Thursday, December 06, 2007

The Romance Genre According To M&B

I received an email from Chiles Samaniego (contributor of The Saint Of Elsewhere from PGS2). He sent me a link about Mills & Boon, that line of books that focuses on romance. It might be an interesting read for those of you who want to know more about the romance genre. Mills & Boon: 100 Years Of Heaven Or Hell? The article shows the viewpoints of someone who loves the line, and someone who doesn't.

Here's a quote from the "love" side:

"The women who populate these books come from as disparate and wide-ranging economic situations as the women who read them. To say they are all mindless romantic illiterates yearning to be saved is lazy ignorance."

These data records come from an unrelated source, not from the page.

import Mathlib.Analysis.Calculus.MeanValue
import Mathlib.Analysis.Calculus.Deriv.MeanValue
import Mathlib.Analysis.SpecialFunctions.Log.Deriv
import Mathlib.Analysis.SpecialFunctions.Pow.Real
import Mathlib.Analysis.Real.Sqrt
import Mathlib.MeasureTheory.Integral.Bochner.Set
import Mathlib.MeasureTheory.Measure.Lebesgue.Basic
import Mathlib.MeasureTheory.Measure.Prod
import Mathlib.MeasureTheory.Function.SpecialFunctions.Basic
import Mathlib.Topology.Algebra.Order.Field
import Mathlib.Tactic.Positivity
import Mathlib.Tactic.FieldSimp
import HarnessLib

/-!
# Static shells of massless Vlasov matter surrounding a Schwarzschild black hole

Topic `Literature/Geometry/Lorentzian` (definition item `defn-StaticMasslessVlasovShell`, wanted by
route `FinalStateConjecture/PhotonSphereCapacity`, item `CapacityLaw`, as the KINETIC sub-class of the
static, spherically symmetric, anisotropic ODE class quantified there). Real ODE vocabulary only (no
manifolds): the unknowns are the metric exponent `μ` and the Hawking mass `m` as real functions of the
area radius `r > 2M₀`.

## The system (Andréasson 2021, §2–§3)

Static spherically symmetric metric in Schwarzschild coordinates
`ds² = -e^{2μ(r)} dt² + e^{2λ(r)} dr² + r² (dθ² + sin²θ dφ²)`, asymptotic flatness `μ, λ → 0`
(`r → ∞`), units `c = G = 1`. Massless Vlasov matter is a phase-space density `f = f(r, w, L) ≥ 0`
(`w` the radial momentum, `L` the square of the angular momentum; the mass shell of massless
particles, `p⁰ = |p|`, is built in through the particle energy `ε = ε(r,w,L) = √(w² + L/r²)`), with
matter quantities (energy density, radial and tangential pressure) [(2.5)–(2.7)]
`ρ(r) = π/r² ∫∫ ε f dL dw`, `p(r) = π/r² ∫∫ (w²/ε) f dL dw`, `p_T(r) = π/(2r⁴) ∫∫ (L/ε) f dL dw`
(`w ∈ ℝ`, `L ∈ (0, ∞)`), the reduced field equations [(2.1), (2.2)]
`e^{-2λ}(2rλ' - 1) + 1 = 8πr²ρ`, `e^{-2λ}(2rμ' + 1) - 1 = 8πr²p`, and the static Vlasov equation
[(2.4)] `(w/ε) ∂_r f - (μ' ε - L/(r³ε)) ∂_w f = 0`, which is solved by any ansatz `f = Φ(E, L)`,
`E := e^{μ} ε` [(2.8)]; the paper uses the polytropic form [(2.9)]
`Φ(E, L) = (E₀ - E)₊^k (L - L₀)₊^l`, `l ≥ 1/2`, `k ≥ 0`, `L₀ > 0`, `E₀ > 0`.
A Schwarzschild black hole of mass `M₀` sits at the centre; with the Hawking mass
`m(r) = M₀ + ∫_{2M₀}^r 4πs²ρ ds` (`r ≥ 2M₀`) one has `e^{2λ} = (1 - 2m/r)⁻¹` ("a consequence of the
Einstein equation (2.1)", §4), so that (2.1) ⟺ `m' = 4πr²ρ` and (2.2) ⟺
`μ' = (m/r² + 4πrp) e^{2λ} = (m + 4πr³p) / (r(r - 2m))`; `2m/r < 1` throughout (indeed
`Γ = sup 2m/r < 8/9`, [(2.10)] and [A2] there). (The display defining `m` after (2.10) prints
`∫ s²ρ ds` without the factor `4π` — a misprint: §4 uses "`m'(r) = 4πr²ρ`", which is what (2.1) says.)

**The shell and its radial cut-off (§3).** "Note that the ansatz (2.9) implies that `f = 0` whenever
`E > E₀`. Accordingly we let `f = 0` in the interval `[2M₀, R₀]`", `R₀ > 3M₀` being the largest root of
`(1 - 2M₀/r) L₀/r² = E₀²` (so the ansatz vanishes identically at `r = R₀`; `3M₀` = photon sphere), and
a Schwarzschild exterior is glued at the radius `R₁ > R₀` where the matter quantities vanish again:
"If a Schwarzschild solution is not attached at `r = R₁`, then the ansatz implies that Vlasov matter
will occur again … and the solution is not asymptotically flat. This is a general feature of massless
static solutions … obtained from an ansatz". Hence the steady state IS
`f(r, w, L) = 1_{[R₀, R₁]}(r) · Φ(e^{μ(r)} ε, L)` together with the **barrier condition** that
`Φ(e^{μ(R)} ε(R, w, L), L) = 0` for all `(w, L)` at `R = R₀` and `R = R₁`: since `E` and `L` are
constant along the characteristics of (2.4), no particle of the ensemble crosses `r = R₀, R₁`, the slab
`R₀ ≤ r ≤ R₁` is invariant for them, and the cut-off `f` is again a function of the invariants, i.e.
a solution of (2.4) (continuous across the two radii). Existence: Theorem 3.5 (any `M₀ ≥ 0`; finite
ADM mass, matter supported in `[R₀, R₁]` with `R₀ > 3M₀`, asymptotically flat), proved via Theorem 3.10
(`k = 0`, `l = 1/2`, `R₀` large, `R₁ ≤ R₀ + 50δ`, `Γ → 8/9`).

## Contents

* namespace `MasslessVlasov`: `energy r w L = √(w² + L/r²)`; `cutPow a x = x₊^a` (with `x₊^a = 0`
  for `x ≤ 0`, also when `a = 0` — the reading under which "(2.9) implies `f = 0` whenever `E > E₀`"
  holds for `k = 0`); `polytropicAnsatz E₀ L₀ k l = Φ`; `momentumSpace = ℝ × (0, ∞)`;
  `phaseDensity Φ μ r w L = Φ(e^{μ r} ε, L)`; `energyDensity`, `radialPressure`,
  `tangentialPressure` = (2.5)–(2.7) as set integrals for a general profile `Φ` and potential `μ`;
  nonnegativity; the pointwise identity `ε = w²/ε + (L/r²)/ε` and **tracelessness**
  `ρ = p + 2p_T` (`energyDensity_eq_radialPressure_add`, under integrability; for the polytropic
  ansatz integrability is PROVED at every `r > 0`: bounded integrand on the bounded momentum region
  `|w| ≤ E₀e^{-μ}`, `L ≤ r²E₀²e^{-2μ}` — `integrableOn_mul_phaseDensity`); a sufficient barrier
  criterion `E₀ R ≤ e^{μ(R)} √L₀ ⇒ Φ(e^{μ(R)} ε(R,·,·), ·) ≡ 0` (`polytropicAnsatz_energy_eq_zero`).
* `StaticMasslessVlasovShell M₀` — a static spherically symmetric massless Einstein–Vlasov shell
  around a Schwarzschild black hole of mass `M₀ > 0`: parameters `E₀ L₀ k l`, support radii
  `3M₀ < Rin < Rout`, unknowns `μ m : ℝ → ℝ`, with, for every `r > 2M₀`: `m = M₀` on the vacuum gap
  `(2M₀, Rin]`, no horizon `2m < r`, `m' = 4πr²ρ`, `μ' = (m + 4πr³p)/(r(r - 2m))` where
  `ρ, p` are the CUT-OFF matter quantities `1_{[Rin,Rout]} · (2.5), (2.6)` of the polytropic ansatz,
  the barrier condition at `Rin` and `Rout`, and the paper's time normalisation
  `e^{2μ(Rin)} = 1 - 2M₀/Rin` ("data given at `r = R₀`", Theorem 3.10).
  API: `S.ρ`, `S.p`, `S.pT`, `S.admMass = m(Rout)`, `S.massFraction = η` with
  `admMass = M₀(1 + η)`; `ρ = p + 2 p_T` everywhere on `r > 0` (`ρ_eq_p_add_two_mul_pT`); `ρ, p, p_T ≥ 0`;
  the densities vanish at `Rin`, `Rout` and off `[Rin, Rout]`; `m` is monotone on `(2M₀, ∞)`, equals
  `admMass` on `[Rout, ∞)`, `M₀ ≤ admMass`, `2·admMass < Rout`; the gap is exactly Schwarzschild of
  mass `M₀`: `e^{2μ(r)} = 1 - 2M₀/r` on `(2M₀, Rin]` (`exp_two_mul_μ_of_le_Rin`); the exterior is
  exactly Schwarzschild of mass `admMass` up to the constant redshift `μ∞ := lim μ`
  (`S.μInfty`, `tendsto_μ`): `e^{2(μ(r) - μ∞)} = 1 - 2·admMass/r` for `r ≥ Rout`
  (`exp_two_mul_μ_sub_μInfty`), so `μ - μ∞` is the asymptotically flat potential of Remark 3.6.
* `Andreasson2021_shellExistence` — Theorems 3.5/3.10 as a NAMED FACT (not proved here).

## Design choices / what is NOT here

* Real-ODE presentation matching `CapacityLaw` (`m ν ρ p q : ℝ → ℝ`, `HasDerivAt` at every
  `r > 2M_BH`): a shell `S` feeds that item with `ν := S.μ` (or `S.μ - S.μInfty`), `ρ := S.ρ`,
  `p := S.p`, `q := S.pT`. Values of `μ, m` on `r ≤ 2M₀` are irrelevant junk. `λ` is not a separate
  unknown (`e^{-2λ} := 1 - 2m/r`).
* **Time normalisation = the paper's** (§3: "In a vacuum region in the exterior of the black hole it
  holds that `e^{2μ(r)} = 1 - 2M₀/r`"; data `e^{2μ(R₀)} = e^{-2λ(R₀)} = 1 - 2M₀/R₀`), NOT `μ(∞) = 0`:
  the static Killing time is only defined up to a constant factor, `μ ↦ μ + c` rescales the conserved
  energy `E ↦ e^{c} E`, and for `k > 0` this multiplies the ansatz (2.9) by the constant `e^{-ck}`;
  so "ansatz (2.9) with amplitude one" is a normalisation-dependent statement and we keep the one in
  which the theorems are proved. `μ` then has a finite limit `μ∞` (proved, `tendsto_μ`) and the
  asymptotically flat potential is `μ - μ∞` (Remark 3.6: "we rescale by letting `Ẽ₀ := e^{μ(∞)}` and
  `μ̃(r) := μ(r) - μ(∞)`").
* Matter integrals are Bochner set integrals over `momentumSpace` w.r.t. Lebesgue measure on `ℝ × ℝ`
  (junk `0` if not integrable — which provably does not happen for the polytropic ansatz at `r > 0`).
* One ansatz, one slab: several nested shells (Remark 3.9) are several such objects glued along
  Schwarzschild gaps and are not a single `StaticMasslessVlasovShell`.
* The trivial member (no matter at all: the ansatz vanishing on the whole slab, `m ≡ M₀`,
  `e^{2μ} = 1 - 2M₀/r`) is not excluded; `Andreasson2021_shellExistence` asks for `M₀ < admMass`.
* NOT here: the generalized Tolman–Oppenheimer–Volkov identity
  `p' = -μ'(ρ + p) - 2(p - p_T)/r` satisfied by ansatz solutions (differentiation under the integral
  sign; used in §4 via "the fundamental equation (10) in [A0]"), the explicit `k = 0, l = 1/2`
  formulas of §3 for `ρ, p` (Lemma 3.3), the Buchdahl-type bound `Γ < 8/9`, and the existence proof.
-/

noncomputable section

And here's a quote from the "not" side:

"Challenging the low conviction rate for rape certainly seems more urgent than trashing novels that perpetuate gender stereotypes, but there is no doubt that such novels feed directly into some women's sense of themselves as lesser beings, as creatures desperate to be dominated."

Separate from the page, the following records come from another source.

import Mathlib.MeasureTheory.Function.JacobianOneDim
import Mathlib.Analysis.SpecialFunctions.Pow.Real
import Mathlib.Analysis.SpecialFunctions.Log.Basic
import Mathlib.Analysis.SpecialFunctions.Trigonometric.Deriv
import Literature.NumberTheory.ConnesConsani2021.ArchimedeanSoninTrace
import HarnessLib

/-!
# Connes–Consani 2021 — the archimedean functional `W_∞` AS PRINTED, and its transport to the tree (PROVED)

A. Connes, C. Consani, *Weil positivity and trace formula, the archimedean place*, Selecta Math.
(N.S.) 27 (2021) 77 (= arXiv:2006.13771) [bib: `ConnesConsani2021`].  The statement layer
`ArchimedeanSoninTrace.lean` binds CC's `W_∞` to the tree BY NAME (`archW := weilArchTermBombieri`, a
definitional transport "checked by hand symbol by symbol" — the cell referee's audit row B2).  This
file (cell `pub-rhdoor`, seat cc-2) removes the hand check: it types `W_∞` LITERALLY as printed, in
the multiplicative variable —

* `mulSharp f x := x⁻¹ f(x⁻¹)` ("with `f♯(x) := x⁻¹ f(x⁻¹)`", App. B p. 31);
* `bombieriWR f := (log 4π + γ) f(1) + ∫₁^∞ (f(x) + f♯(x) − (2/x) f(1)) dx/(x − x⁻¹)` (App. B eq. (83)
  p. 31: "The archimedean distribution is defined as 𝒲_ℝ(f) := …", citing [EB] = Bombieri 2000);
* `deltaInvHalf F x := x^{-1/2} F(x)` and `ccWInfty F := −𝒲_ℝ(Δ^{-1/2} F)` (Intro p. 3 l. 16:
  "`W_v(f) := 𝒲_v(Δ^{-1/2} f)`", with "`𝒲_∞ = −𝒲_ℝ`", App. B p. 31; `Δ^{1/2} f(x) = x^{1/2} f(x)`);
* `mulLift g := g ∘ log`, CC's test function on `ℝ₊*` attached to the tree's additive avatar `g`

— and PROVES `ccWInfty_mulLift : ccWInfty (mulLift g) = archW g` (`= weilArchTermBombieri g`) by the
substitution `x = e^t` (`dx/(x − x⁻¹) = e^t dt/(2 sinh t)`, `(e^t)^{-1/2} g(t) e^t = e^{t/2} g(t)`,
`f♯(e^t) e^t = e^{t/2} g(−t)`, `(2/x) f(1) e^t = 2 g(0)`), i.e. Mathlib's one-dimensional change of
variables `integral_image_eq_integral_abs_deriv_smul` for `exp : (0,∞) → (1,∞)`.  No named fact.
-/

noncomputable section

open _root_.MeasureTheory Complex Set
open scoped Real

namespace Literature.NumberTheory.ConnesConsani2021

open Literature.NumberTheory.LFunctions

/-- `f♯(x) := x⁻¹ f(x⁻¹)` (App. B p. 31). [cite: ConnesConsani2021, App. B p. 31] -/
def mulSharp (f : ℝ → ℂ) (x : ℝ) : ℂ :=
  ((x⁻¹ : ℝ) : ℂ) * f x⁻¹

/-- The integrand `(f(x) + f♯(x) − (2/x) f(1)) / (x − x⁻¹)` of Bombieri's archimedean distribution
(App. B eq. (83) p. 31). [cite: ConnesConsani2021, App. B eq. (83) p. 31] -/
def bombieriWRIntegrand (f : ℝ → ℂ) (x : ℝ) : ℂ :=
  (f x + mulSharp f x - ((2 / x : ℝ) : ℂ) * f 1) / ((x - x⁻¹ : ℝ) : ℂ)

/-- **Bombieri's archimedean distribution, as printed** (App. B eq. (83) p. 31, multiplicative
variable): `𝒲_ℝ(f) := (log 4π + γ) f(1) + ∫₁^∞ (f(x) + f♯(x) − (2/x) f(1)) dx/(x − x⁻¹)`.
[cite: ConnesConsani2021, App. B eq. (83) p. 31] -/
def bombieriWR (f : ℝ → ℂ) : ℂ :=
  (Real.log (4 * π) + Real.eulerMascheroniConstant : ℂ) * f 1 +
    ∫ x in Ioi (1 : ℝ), bombieriWRIntegrand f x

/-- `Δ^{-1/2} F (x) := x^{-1/2} F(x)` (Intro p. 3: `Δ^{1/2} f(x) = x^{1/2} f(x)`).
[cite: ConnesConsani2021, Intro p. 3] -/
def deltaInvHalf (F : ℝ → ℂ) (x : ℝ) : ℂ :=
  ((x ^ (-(1 / 2 : ℝ)) : ℝ) : ℂ) * F x

/-- **CC's archimedean functional, as printed**: `W_∞(F) := 𝒲_∞(Δ^{-1/2} F) = −𝒲_ℝ(Δ^{-1/2} F)`
(Intro p. 3 l. 16 "`W_v(f) := 𝒲_v(Δ^{-1/2} f)`"; App. B p. 31 "`𝒲_∞ = −𝒲_ℝ`").
[cite: ConnesConsani2021, Intro p. 3; App. B p. 31] -/
def ccWInfty (F : ℝ → ℂ) : ℂ :=
  -bombieriWR (deltaInvHalf F)

/-- CC's test function on `ℝ₊*` attached to the additive avatar `g`: `F = g ∘ log` (the dictionary of
`ArchimedeanSoninTrace.lean`). [cite: ConnesConsani2021, App. A p. 30] -/
def mulLift (g : ℝ → ℂ) (x : ℝ) : ℂ :=
  g (Real.log x)

/-- `Δ^{-1/2}(g ∘ log)(1) = g(0)`. [folklore] -/
private theorem deltaInvHalf_mulLift_one (g : ℝ → ℂ) : deltaInvHalf (mulLift g) 1 = g 0 := by
  simp [deltaInvHalf, mulLift]

/-- `exp` maps `(0, ∞)` onto `(1, ∞)`. [folklore] -/
private theorem image_exp_Ioi_zero : Real.exp '' Ioi (0 : ℝ) = Ioi 1 := by
  ext x
  constructor
  · rintro ⟨t, ht, rfl⟩
    exact Real.one_lt_exp_iff.mpr ht
  · intro hx
    have hx0 : 0 < x := lt_trans one_pos hx
    exact ⟨Real.log x, Real.log_pos hx, Real.exp_log hx0⟩

/-- The substitution `x = e^t` in the integrand of (83) for `f = Δ^{-1/2}(g ∘ log)`:
`e^t · (f(e^t) + f♯(e^t) − 2e^{-t} f(1))/(e^t − e^{-t}) = (e^{t/2}(g(t) + g(−t)) − 2 g(0))/(2 sinh t)`.
[folklore] -/
private theorem integrand_exp (g : ℝ → ℂ) {t : ℝ} (ht : 0 < t) :
    |Real.exp t| • bombieriWRIntegrand (deltaInvHalf (mulLift g)) (Real.exp t) =
      ((Real.exp (t / 2) : ℂ) * (g t + g (-t)) - 2 * g 0) / (2 * Real.sinh t : ℂ) := by
  set a : ℝ := Real.exp (t / 2) with ha
  have ha0 : 0 < a := Real.exp_pos _
  have hexp : Real.exp t = a * a := by rw [ha, ← Real.exp_add]; ring_nf
  have hexp_neg : Real.exp (-t) = (a * a)⁻¹ := by rw [Real.exp_neg, hexp]
  have hpow : (Real.exp t) ^ (-(1 / 2 : ℝ)) = a⁻¹ := by
    rw [← Real.exp_mul, ha, ← Real.exp_neg]; ring_nf
  have hpow' : (Real.exp (-t)) ^ (-(1 / 2 : ℝ)) = a := by
    rw [← Real.exp_mul, ha]; ring_nf
  have hsinhA : Real.sinh t = (a * a - (a * a)⁻¹) / 2 := by
    rw [Real.sinh_eq, hexp_neg, hexp]
  have habs : |Real.exp t| = a * a := by rw [abs_of_pos (Real.exp_pos t), hexp]
  have ha1 : 1 < a := by rw [ha]; exact Real.one_lt_exp_iff.mpr (by linarith)
  simp only [bombieriWRIntegrand, mulSharp, deltaInvHalf, mulLift, Real.log_exp, Real.log_one,
    Real.one_rpow, hpow, ← Real.exp_neg, hpow', habs, Complex.real_smul, hsinhA]
  rw [hexp_neg, hexp]
  have ha0' : (a : ℂ) ≠ 0 := by exact_mod_cast ha0.ne'
  have ha4 : (a : ℂ) * a * (a * a) - 1 ≠ 0 := by
    have h2 : (1 : ℝ) < a * a := by nlinarith
    have h : (1 : ℝ) < a * a * (a * a) := by nlinarith
    have h' : (a * a * (a * a) - 1 : ℝ) ≠ 0 := by linarith
    exact_mod_cast h'
  push_cast
  field_simp

/-- **The dictionary, PROVED**: CC's `W_∞`, typed as printed (Intro p. 3 + App. B (83)), evaluated on
`g ∘ log`, IS the tree's `weilArchTermBombieri g` (hence `archW g`) — the substitution `x = e^t`.
This upgrades the definitional transport `archW := weilArchTermBombieri` of the statement layer to a
theorem. [cite: ConnesConsani2021, Intro p. 3; App. B eq. (83) p. 31] -/
theorem ccWInfty_mulLift (g : ℝ → ℂ) : ccWInfty (mulLift g) = archW g := by
  unfold ccWInfty bombieriWR archW weilArchTermBombieri
  have hcv := integral_image_eq_integral_abs_deriv_smul (s := Ioi (0 : ℝ)) (f := Real.exp)
    (f' := Real.exp) measurableSet_Ioi (fun x _ => (Real.hasDerivAt_exp x).hasDerivWithinAt)
    Real.exp_injective.injOn (bombieriWRIntegrand (deltaInvHalf (mulLift g)))
  rw [image_exp_Ioi_zero] at hcv
  rw [hcv, deltaInvHalf_mulLift_one, setIntegral_congr_fun measurableSet_Ioi (fun t ht => integrand_exp g ht)]

/-- Hence CC's Theorem 1 / eq. (4) read with the PRINTED `W_∞` (App. B) is the typed statement: for
every `g`, `W_∞(g∘log ∗ (g∘log)*)` in CC's sense equals `archW (g ⋆ g*)`, because
`(g ⋆ g*) ∘ log = (g∘log) ∗ (g∘log)*` is again of the form `mulLift` — stated here for an arbitrary
additive avatar `k` in place of `g ⋆ g*`. [cite: ConnesConsani2021, Intro p. 3; App. B eq. (83) p. 31] -/
theorem archW_eq_ccWInfty (k : ℝ → ℂ) : archW k = ccWInfty (mulLift k) :=
  (ccWInfty_mulLift k).symm

end Literature.NumberTheory.ConnesConsani2021

end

Coming from a family with one strong lady (my mother--the rest of us are guys), and being married to another strong lady, who also happens to have five sisters who are also no shrinking violets, I believe I am now, at nearly forty-years old, experienced enough not to say anything disparaging about females (at the risk of getting physically hurt, along with a slew of other kinds of hurt).

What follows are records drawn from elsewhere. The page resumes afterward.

import Summits.BirchSwinnertonDyer.BirchSwinnertonDyer.Theorems.PlecticLegsArtinBaseChangeLocal
import Summits.BirchSwinnertonDyer.BirchSwinnertonDyer.Theorems.AdditiveKolyvaginRoadLevelKolyvaginSystemsAdditiveSplitCompletion
import Summits.BirchSwinnertonDyer.Rank1Residual.X2.ResidualDevissageModules
import Literature.NumberTheory.EllipticCurves.Rank1Residual.Predicates
import Literature.NumberTheory.EllipticCurves.ShaRestriction
import Literature.NumberTheory.EllipticCurves.GaloisActionProofs
import Literature.NumberTheory.EllipticCurves.DivisionFieldRamificationDividesProofs
import Literature.NumberTheory.EllipticCurves.BSDSelmerParityDokchitserBaseChangeProofs
import Literature.NumberTheory.EllipticCurves.GreenbergSelmer
import Literature.NumberTheory.GaloisRepresentations.DecompositionGroupOfCompletion
import HarnessLib

/-!
# Crux K1 `CumulativeHeegnerInclusionAtThree` (stmt-BirchSwinnertonDyer-24198), line `birth`, stub B1 —
# CELL TRANSPORT I: the rational line `Φ ≤ E[p]` over `ℚ` base-changed to a number field `K`, and the
# decomposition group at a prime of `ℚ` versus the decomposition group at a DEGREE-ONE prime of `K`

Lead prover bsd-line-chl-k1-p1 g2 (`--supports stmt-BirchSwinnertonDyer-24198`). Stub B1 of line `birth`
is reduced (tree `…CumulativeHeegnerInclusionAtThreeResidualDevissage.finite_selmerAc_empty_pTorsion_of_line_devissage`,
p609974) to inputs about a `Γ_K`-stable line `Φ_K ≤ E_K[3]` over the Heegner field `K` and the action of
the decomposition group `D_{𝔭′} ≤ Γ_K` on `E_K[3]/Φ_K`, whereas the crux states its hypotheses over `ℚ`:
a rational line `Φ ≤ E[3](ℚ̄)` (`IsRationalLine`) and the NON-ANOMALOUS clause «for every prime `𝔓` of
`\bar ℤ` above `3`, `D_𝔓 ≤ Γ_ℚ` neither fixes `Φ` pointwise nor acts trivially on `E[3]/Φ`». This file is
the dictionary (pure Galois theory and the functoriality of `E(\bar ℚ) ≃ E_K(\bar K)`):

* §1 `exists_geomTorsion_baseChange_equiv` — an additive isomorphism `t : E[n](ℚ̄) ≃ E_K[n](K̄)` with
  `t (res σ • P) = σ • t P` (`res = resGal K : Γ_K → Γ_ℚ`; tree `pointsMap`, `localPointsEquivGeomPoints`,
  `pointsMapOfEmb_bijective`).
* §2 **`decompositionSubgroup_le_of_map_decomp_le`** — for `K/ℚ` Galois, a place `w` of `K` over `v`
  with `e(w|v) = f(w|v) = 1`, and an OPEN subgroup `T ≤ Γ_ℚ`: if the restriction to `ℚ̄` of the
  decomposition group `D_w = decomp w ≤ Γ_K` (chosen embedding `K̄ → K̄_w`) lies in `T`, then the whole
  decomposition group `D_𝔓 ≤ Γ_ℚ` of the prime `𝔓 = ι⁻¹ 𝔓₀(w)` of `\bar ℤ` below the chosen prime of `w` lies
  in `T`. Proof: `I_𝔓 ⊆ res(Γ_K)` at an unramified place (tree `inertia_le_range_absGaloisRestrict`) and
  `res⁻¹(D_𝔓) = D_{𝔓₀(w)} = D_w` (`comap_decompositionSubgroup_comap_absIntegersMap`,
  `decompositionSubgroup_adicCompletionPrime_eq_range`), so `I_𝔓 ⊆ res(D_w) ⊆ T`; a Frobenius `Φ_w` of `K`
  restricts to a Frobenius of `ℚ` at `𝔓` up to inertia since `f = 1`
  (`absGaloisRestrict_mul_pow_inv_mem_inertia`), so some Frobenius `φ ∈ T`; and every `d ∈ D_𝔓` is
  `φⁿ · i · u` with `i ∈ I_𝔓`, `u ∈ T` (`exists_eq_frobenius_pow_mul_of_mem_decompositionSubgroup`, Neukirch
  I (9.4)).
* §3 the two instances for a rational line `Φ` (`T` = the pointwise stabiliser of `Φ`, resp. the
  subgroup acting trivially on `E[p]/Φ`; both open because `E[p]` is finite with open point stabilisers):
  `not_forall_decomp_smul_mem_eq` / `not_forall_decomp_smul_sub_mem` — the non-anomalous clause at the
  primes of `\bar ℤ` above `v` transfers to the decomposition group `decomp w ≤ Γ_K` acting through `res`.
* §4 the `K`-side reading through `t` on a `Γ_K`-stable subgroup `S ≤ E_K[n]` corresponding to `Φ`
  (`S = t(Φ)`), in the currency of `X2.ResidualDevissageModules.StableSubgroup` (`S.Sub`, `S.Quot`):
  `not_forall_decomp_smul_sub_eq_of_corr`, `not_forall_decomp_smul_quot_eq_of_corr`, and the existence of
  such an `S` with `#S = #Φ` (`exists_stableSubgroup_corr`).

THEOREMS ONLY; no definition, no named fact, no `sorry`; imports no `Theses` module. BSD is not proved by
any of this. References: [NeukirchANT1999] I §9 (9.4)–(9.6), II §8 (8.5); [SerreGaloisCohomology1997]
II.§1.1; [SilvermanAEC2009] VIII.§1; [GreenbergVatsal2000] §2 p. 28 (the line `Φ`).
-/

set_option autoImplicit false
-- `…BirchSwinnertonDyer.BirchSwinnertonDyer.Theorems…` is the problem's mandated namespace (D-0017).
set_option linter.dupNamespace false

noncomputable section

open scoped Classical

namespace Summit.BirchSwinnertonDyer.BirchSwinnertonDyer.Theorems.CumulativeHeegnerInclusionAtThreeLineBaseChange

open NumberField IsDedekindDomain Field WeierstrassCurve
open Literature.NumberTheory.EllipticCurves Literature.NumberTheory.EllipticCurves.GreenbergSelmer
  Literature.NumberTheory.GaloisRepresentations IsDedekindDomain.HeightOneSpectrum
  Summit.BirchSwinnertonDyer.Rank1Residual.X2.ResidualDevissageModules

/-! ### §1 `E[n](ℚ̄) ≃ E_K[n](K̄)`, equivariant along `res : Γ_K → Γ_ℚ` -/

section TorsionBaseChange

variable (W : WeierstrassCurve ℚ) (K : Type) [Field K] [NumberField K]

So nothing from me about Mills & Boon, because my knee-jerk male reaction belongs in the "not" side. So I'm reining my thoughts in because, well, those books sell, those stories sell, so they must be hitting a nerve with a certain segment of readers. But I really have no right to say anything because I have no experience reading any of their titles. Can't really criticize what you don't know anything about, right? (Like I said here, you can't criticize The Golden Compass movie till you've seen it).

After reading the above link, I asked my wife what she thought of the Mills & Boon line.

"It's like 'comfort food,'" she said.


"You know, brainless reading. I read them in high school. Even in college."


"Yes. Why?"

"Um, nothing," I said quickly, sotto voice. "Go on."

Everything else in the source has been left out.